26.03.2021 Piątek

„Wrocławski Niezbędnik Kulturalny”: Ekoleksykon kulturalnego człowieka – smog

smog  m III, D. -u «mieszanina dymu i mgły (zjawisko charakterystyczne dla dużych miast)»
<ang. smog; skrzyżowanie wyrazów smoke = dym i fog = mgła>

fot. źródło freepik.com

Artykuł dostępny również w formacie PDF 
Przeczytasz w 4 minuty

Bez jedzenia jesteśmy w stanie przeżyć ponoć nawet przez miesiąc. Bez wody – kilka dni. Bez powietrza – parę minut (co i tak jest dość niebezpiecznym rekordem). Gdy atmosfera w mieście dosłownie gęstnieje, a przystanki informują o niekorzystnej, złej lub krytycznej jakości powietrza, nie mamy możliwości jego szybkiej wymiany na czystsze. Lepiej więc zawczasu uniknąć takiej sytuacji i potraktować smog jako palący problem do rozwiązania.
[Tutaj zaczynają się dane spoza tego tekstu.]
import Mathlib
import HarnessLib
import HarnessLib.Audit
import Summits.QuantumAdvantage.Statement
import Literature.Computability.Cryptography.ClassBQP
import Literature.Computability.Complexity.BoolEncodings
import HarnessLib.Audit.Status.Attr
Smog jest dosłownie problemem palącym, bo jego główną przyczyną jest palenie w domowych piecach. Samochody i fabryki dokładają swoje, ale przepis na „polski smog” od lat się nie zmienia: kiepskie paliwo (węgiel, drewno, śmieci) wrzucamy do kiepskich pieców (nie bez powodu zwanych kopciuchami) w kiepsko docieplonych budynkach, do ogrzania których potrzebujemy mnóstwo opału. Gdy robi się zimno i bezwietrznie, piece i kominki zaczynają pracować pełną parą, a efektem tej receptury są wiszące w powietrzu pyły oraz przenoszone przez nie toksyczne substancje, na czele z rakotwórczym benzo(a)pirenem. Tych drobinek nie zobaczymy gołym okiem, bo są setki razy mniejsze od ziarenek piasku (dym z komina – choćby najczarniejszy – nie jest smogiem). Nie wyczujemy ich też nosem, bo nie mają zapachu (smród, który często błędnie uznaje się za smog, to po prostu związki siarki, które mogą zwiastować kłopoty). Gdy pyłów jest dużo, tworzą w powietrzu gęstą zawiesinę, która wyglądem nie różni się od mgły i zalega w mieście do momentu, gdy coś jej nie przewieje lub nie przemyje.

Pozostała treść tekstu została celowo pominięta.